The Irrawaddy is considered to be one of the world's rarest species of freshwater dolphin.

The Irrawaddy is considered to be one of the world's rarest species of freshwater dolphin.

Conservationists thought the Irrawaddy had dwindled in number to just a few hundred, but they have now counted almost 6,000 of them in the Sundarban mangrove forests and the adjacent waters of the Bay of Bengal.

The forests of the Sundarban -- Bengali for "beautiful forest" -- lie at the delta of the Ganges and two other rivers on the Bay of Bengal.
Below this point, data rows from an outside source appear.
/-! ## §2 The item's conclusion at `(L, θ, κ)` from the gain and the first-level lower bound -/

/-- ★★ **Valley relocalisation at `(L, θ, κ)` from RED's valley gain at scale `(β^{−p}, β^{−q})` (`p ≤ 1/6`, `1/3 − p < κ`, `q < 1`) and a
first-level lower bound `(1 − Bλ_b)λ₀ ≤ λ₁`.**  The conclusion is VERBATIM the body of `FlatTubeReduction.ValleyRelocalisation` at `(L, θ, κ)`.
[cite: SimonB1983DiscreteSpectrum, §3] [cite: Luscher1983, §2–3] [cite: LuscherMunster1984, §2] [cite: ReedSimonIV1978, Thm. XIII.1] -/
theorem valleyRelocalisation_at {θ κ p q : ℝ} (hθ0 : 0 < θ) (hθ1 : θ < 1) (hp : p ≤ 1 / 6)
    (hκp : 1 / 3 - p < κ) (hq1 : q < 1)
    (hK2 : ∀ θ' : ℝ, 0 < θ' → θ' < 1 → ∃ β0 : ℝ, ∀ β : ℝ, β0 ≤ β → ∀ (Ω ψ : GaugeConfig 3 L SU2 → ℝ), IsPhys Ω →
      (∀ U, 0 < Ω U) → transferApply β Ω = topValue su2Rep L β • Ω → IsPhys ψ → l2 ψ Ω = 0 →
      ∃ ψ' : GaugeConfig 3 L SU2 → ℝ, IsPhys ψ' ∧ l2 ψ' Ω = 0 ∧ (∀ U, β ^ (-θ') < wilsonAction su2Rep U → ψ' U = 0) ∧
        l2 ψ' ψ' ≤ l2 ψ ψ ∧ qform su2Rep β ψ ψ ≤ qform su2Rep β ψ' ψ' + bareLambda β ^ 3 / L * topValue su2Rep L β * l2 ψ ψ)
    (hGain : ValleyGainAt L (powScale p) (powScale q))
    (hLow : ∃ B β₁ : ℝ, ∀ β : ℝ, β₁ ≤ β → (1 - B * bareLambda β) * topValue su2Rep L β ≤ levelValue su2Rep L β 1) :
    ∃ C β0 : ℝ, 0 ≤ C ∧ ∀ β : ℝ, β0 ≤ β → ∀ (Ω ψ : GaugeConfig 3 L SU2 → ℝ), IsPhys Ω → (∀ U, 0 < Ω U) →
      transferApply β Ω = topValue su2Rep L β • Ω → IsPhys ψ → l2 ψ Ω = 0 →
      (∀ U, β ^ (-θ) < wilsonAction su2Rep U → ψ U = 0) →
      (∀ φ : GaugeConfig 3 L SU2 → ℝ, IsPhys φ → l2 φ Ω = 0 → (∀ U, β ^ (-θ) < wilsonAction su2Rep U → φ U = 0) →
        qform su2Rep β φ φ * l2 ψ ψ ≤ qform su2Rep β ψ ψ * l2 φ φ) →
      ∃ ψ' : GaugeConfig 3 L SU2 → ℝ, IsPhys ψ' ∧ l2 ψ' Ω = 0 ∧ (∀ U, β ^ (-θ) < wilsonAction su2Rep U → ψ' U = 0) ∧
        (∀ U, (∃ (x : Site 3 L) (e : Edge 3 1), β ^ (-(2 : ℝ) / 3 + 2 * κ) < 2 - |((su2Rep (polyakovSite x U e)).trace).re|) → ψ' U = 0) ∧
        l2 ψ' ψ' ≤ l2 ψ ψ ∧
        qform su2Rep β ψ ψ ≤ qform su2Rep β ψ' ψ' + C * bareLambda β ^ 2 / L * topValue su2Rep L β * l2 ψ ψ := by
  have hLpos : (0 : ℝ) < (L : ℝ) := by exact_mod_cast Nat.pos_of_ne_zero (NeZero.ne L)
  have hLne : (L : ℝ) ≠ 0 := hLpos.ne'
  -- constants
  obtain ⟨B₀, β₁, hLowB⟩ := hLow
  set B : ℝ := max B₀ 0 with hBdef
  have hB : 0 ≤ B := le_max_right _ _
  set C₁ : ℝ := 96 * π ^ 2 * (Fintype.card (Edge 3 L) : ℝ) ^ 2 / uniformFloorConst L with hC₁
  have huf := uniformFloorConst_pos (L := L)
  have hC₁0 : 0 ≤ C₁ := by positivity
  set Cω : ℝ := 1 + 2 * C₁ with hCω
  have hCω0 : 0 ≤ Cω := by positivity
  set K : ℝ := 16 + 8 * B * Cω + 32 * Cω ^ 2 + 8 * C₁ with hK
  have hK0 : 0 ≤ K := by positivity
  set θs : ℝ := max θ q with hθs
  have hθs0 : 0 < θs := lt_max_of_lt_left hθ0
  have hθs1 : θs < 1 := max_lt hθ1 hq1
  -- thresholds
  obtain ⟨β₂, H2⟩ := hK2 θ hθ0 hθ1
  obtain ⟨β₃, H3⟩ := hK2 θs hθs0 hθs1
  set A : ℝ := 2 * L * (B + 1) with hA
  obtain ⟨β₄, H4⟩ := hGain A
  obtain ⟨β₅, H5⟩ := eventually_pin (L := L) hκp
  obtain ⟨β₆, H6⟩ := eventually_sq_mul_exp_le hθs1 (c := 2 * uniformFloorConst L / 7) (by positivity)
  set t₀ : ℝ := min (1 / (2 * (B + 1))) (min (1 / (8 * Cω)) (1 / (4 * (2 + B * Cω + C₁)))) with ht₀
  have ht₀pos : 0 < t₀ := by rw [ht₀]; positivity
  set β0 : ℝ := max (max (max 2 β₁) (max β₂ β₃)) (max (max β₄ β₅) (max β₆ (2 / t₀ ^ 3))) with hβ0def
  refine ⟨L * K, β0, by positivity, fun β hβ Ω ψ hΩ hΩpos heig hψ hψΩ _ hmax => ?_⟩
  -- unpack `β ≥ β0`
  have hge : ∀ x : ℝ, x ≤ β0 → x ≤ β := fun x hx => hx.trans hβ
  have hβ2 : (2 : ℝ) ≤ β := hge _ (by rw [hβ0def]; exact le_max_of_le_left (le_max_of_le_left (le_max_left _ _)))
  have hβ1 : (1 : ℝ) ≤ β := by linarith only [hβ2]
  have hβpos : 0 < β := by linarith only [hβ2]
  have hββ₁ : β₁ ≤ β := hge _ (by rw [hβ0def]; exact le_max_of_le_left (le_max_of_le_left (le_max_right _ _)))
  have hββ₂ : β₂ ≤ β := hge _ (by rw [hβ0def]; exact le_max_of_le_left (le_max_of_le_right (le_max_left _ _)))
  have hββ₃ : β₃ ≤ β := hge _ (by rw [hβ0def]; exact le_max_of_le_left (le_max_of_le_right (le_max_right _ _)))
  have hββ₄ : β₄ ≤ β := hge _ (by rw [hβ0def]; exact le_max_of_le_right (le_max_of_le_left (le_max_left _ _)))
  have hββ₅ : β₅ ≤ β := hge _ (by rw [hβ0def]; exact le_max_of_le_right (le_max_of_le_left (le_max_right _ _)))
  have hββ₆ : β₆ ≤ β := hge _ (by rw [hβ0def]; exact le_max_of_le_right (le_max_of_le_right (le_max_left _ _)))
  have hβt : 2 / t₀ ^ 3 ≤ β := hge _ (by rw [hβ0def]; exact le_max_of_le_right (le_max_of_le_right (le_max_right _ _)))
  have hv0 : 0 < bareLambda β := by unfold bareLambda; exact Real.rpow_pos_of_pos (by positivity) _
  have hv1 : bareLambda β ≤ 1 := by
    unfold bareLambda
    apply Real.rpow_le_one (by positivity) _ (by norm_num)
    rw [div_le_one hβpos]; exact hβ2
  set v : ℝ := bareLambda β with hv
  have hvt : v ≤ t₀ := bareLambda_le_of_le ht₀pos hβt
  have hvB : v ≤ 1 / (2 * (B + 1)) := hvt.trans (min_le_left _ _)
  have hvω : v ≤ 1 / (8 * Cω) := hvt.trans ((min_le_right _ _).trans (min_le_left _ _))
  have hvs : v ≤ 1 / (4 * (2 + B * Cω + C₁)) := hvt.trans ((min_le_right _ _).trans (min_le_right _ _))
  set lam : ℝ := topValue su2Rep L β with hlam
  have hlam0 : 0 < lam := topValue_su2Rep_pos L β
  -- the scales
  set δ : ℝ := powScale p β with hδdef
  have hδpos : 0 < δ := powScale_pos p β
  have hδq : β ^ (-θs) ≤ powScale q β := by
    rw [powScale_eq hβ1]; exact Real.rpow_le_rpow_of_exponent_le hβ1 (neg_le_neg (le_max_right θ q))
  have htube : β ^ (-θs) ≤ β ^ (-θ) := Real.rpow_le_rpow_of_exponent_le hβ1 (neg_le_neg (le_max_left θ q))
  have hpin : ((L : ℝ) * δ) ^ 2 / 2 ≤ β ^ (-(2 : ℝ) / 3 + 2 * κ) := H5 β hββ₅ hβ1
  -- the gain at this `β`
  set γ : ℝ := 1 - Real.exp (-(A * bareLambda ((L : ℝ) ^ 3 * β))) with hγdef
  have hAv : A * bareLambda ((L : ℝ) ^ 3 * β) = 2 * ((B + 1) * v) := by
    rw [bareLambda_cube_mul hβpos L, hA, hv,
      show 2 * (L : ℝ) * (B + 1) * (bareLambda β / L) = 2 * (B + 1) * ((L : ℝ) * (bareLambda β / L)) by ring,
      mul_div_cancel₀ _ hLne]
    ring
  have hγ1 : γ ≤ 1 := by rw [hγdef]; linarith only [Real.exp_pos (-(A * bareLambda ((L : ℝ) ^ 3 * β)))]
  have hx1 : (B + 1) * v ≤ 1 / 2 := by
    have h := (le_div_iff₀ (by positivity : (0 : ℝ) < 2 * (B + 1))).1 hvB
    linarith only [h]
  have hγB : (B + 1) * v ≤ γ := by
    rw [hγdef, hAv]
    -- `x ≤ 1 − e^{−2x}` for `0 ≤ x ≤ 1/2`: `e^{2x} ≥ 1 + 2x` and `1/(1+2x) ≤ 1 − x`
    have hx0 : 0 ≤ (B + 1) * v := by positivity
    have hpos : 0 < 1 + 2 * ((B + 1) * v) := by linarith only [hx0]
    have h2 : Real.exp (-(2 * ((B + 1) * v))) ≤ (1 + 2 * ((B + 1) * v))⁻¹ := by
      rw [Real.exp_neg]
      exact inv_anti₀ hpos (by linarith only [Real.add_one_le_exp (2 * ((B + 1) * v))])
    have h3 : (1 + 2 * ((B + 1) * v))⁻¹ ≤ 1 - (B + 1) * v := by
      have hprod := mul_nonneg hx0 (sub_nonneg.2 hx1)
      rw [inv_eq_one_div, div_le_iff₀ hpos]; linarith only [hprod]
    linarith only [h2, h3]
  have hγv : v ≤ γ := le_trans (le_mul_of_one_le_left hv0.le (by linarith only [hB])) hγB
  have hγpos : 0 < γ := lt_of_lt_of_le hv0 hγv
  have hgain : ∀ f : GaugeConfig 3 L SU2 → ℝ, IsPhys f →
      (∀ U, f U ≠ 0 → wilsonAction su2Rep U ≤ β ^ (-θs) ∧ Real.sin (innerPhase δ U) ≠ 0) →
      qform su2Rep β f f ≤ (1 - γ) * lam * l2 f f := by
    intro f hf hsupp
    have h := H4 β hββ₄ f hf fun U hU => by
      obtain ⟨hS, hsin⟩ := hsupp U hU
      exact ⟨lt_of_le_of_lt (hS.trans hδq) (by linarith only [powScale_pos q β]), forall_lt_orbitDist_of_sin_ne_zero hδpos hsin⟩
    rw [levelValue_zero] at h
    have e : Real.exp (-(A * bareLambda ((L : ℝ) ^ 3 * β))) = 1 - γ := by rw [hγdef]; ring
    rw [e] at h
    exact h
  -- the first level
  have hlow1 : (1 - B * v) * lam ≤ levelValue su2Rep L β 1 := by
    have h := hLowB β hββ₁
    have hB₀ : B₀ ≤ B := le_max_left _ _
    have : (1 - B * v) * lam ≤ (1 - B₀ * v) * lam :=
      mul_le_mul_of_nonneg_right (by linarith only [mul_le_mul_of_nonneg_right hB₀ hv0.le]) hlam0.le
    exact this.trans h
  -- the IMS defect and the ground-state mass defect
  have hε : (1 / 2) * ((Fintype.card (Edge 3 L) : ℝ) ^ 2 * (8 * π / δ) ^ 2 * (3 / β) * latCE L β) ≤ C₁ * v ^ 2 * lam :=
    imsDefect_powScale_le hβ1 hp
  have hfl := levelValue_zero_ge_uniform (L := L) hβ1
  rw [levelValue_zero] at hfl
  have hlat0 : 0 < latCE L β := latCE_pos hβpos.le
  set E : ℝ := Real.exp (-(β * β ^ (-θs))) with hE
  have hE0 : 0 < E := Real.exp_pos _
  have hv3 : v ^ 3 = 2 / β := by
    rw [hv, bareLambda, ← Real.rpow_natCast, ← Real.rpow_mul (by positivity)]; norm_num
  have hE7 : 7 * E ≤ v ^ 3 * uniformFloorConst L := seven_mul_le_of_sq_mul_le hβ1 hE0.le (H6 β hββ₆) hv3
  have hω : E * latCE L β / lam + 2 / (γ * lam) * ((1 + 2 / γ) * (E * latCE L β) +
      (1 / 2) * ((Fintype.card (Edge 3 L) : ℝ) ^ 2 * (8 * π / δ) ^ 2 * (3 / β) * latCE L β)) ≤ Cω * v := by
    rw [hCω]
    exact omega_scalar_bound hlam0 hv0 hγv hγ1 hfl hlat0.le hE0.le hE7 hε hC₁0
  have hCωpos : 0 < Cω := by rw [hCω]; positivity
  have hω8 : Cω * v ≤ 1 / 8 := by
    have h := (le_div_iff₀ (by positivity : (0 : ℝ) < 8 * Cω)).1 hvω
    linarith only [h]
  have hsmallv : v * (4 * (2 + B * Cω + C₁)) ≤ 1 :=
    (le_div_iff₀ (by positivity : (0 : ℝ) < 4 * (2 + B * Cω + C₁))).1 hvs
  -- ★ the one-coupling core
  obtain ⟨ψ', hψ', hψ'Ω, hsupp', hpin', hle', hq'⟩ :=
    relocalise_core hβ2 hδpos htube hpin hΩ hΩpos heig (H2 β hββ₂ Ω · hΩ hΩpos heig) (H3 β hββ₃ Ω · hΩ hΩpos heig)
      hgain hγ1 hB hγB hlow1 hCω0 hω8 hω hC₁0 hε hsmallv hψ hψΩ hmax
  refine ⟨ψ', hψ', hψ'Ω, hsupp', hpin', hle', hq'.trans (le_of_eq ?_)⟩
  rw [mul_assoc (L : ℝ) K (v ^ 2), mul_div_cancel_left₀ _ hLne]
Until now, little mammal research had taken place in the area.

"Every time we had done a study to look into the population (elsewhere), they came out critically endangered," said Brian Smith of the New York-based Wildlife Conservation Society, who led the study. "It was a very pleasant surprise and a shock to find that Bangladesh supports such a large number (of dolphins)."

The discovery is noteworthy because scientists do not know how many Irrawaddy dolphins remain.

The next step, they say, is to ensure the mammal's survival. One rare dolphin species -- the Yangtze River dolphin, or baiji -- is extinct. Another, the Ganges River dolphin, is critically endangered.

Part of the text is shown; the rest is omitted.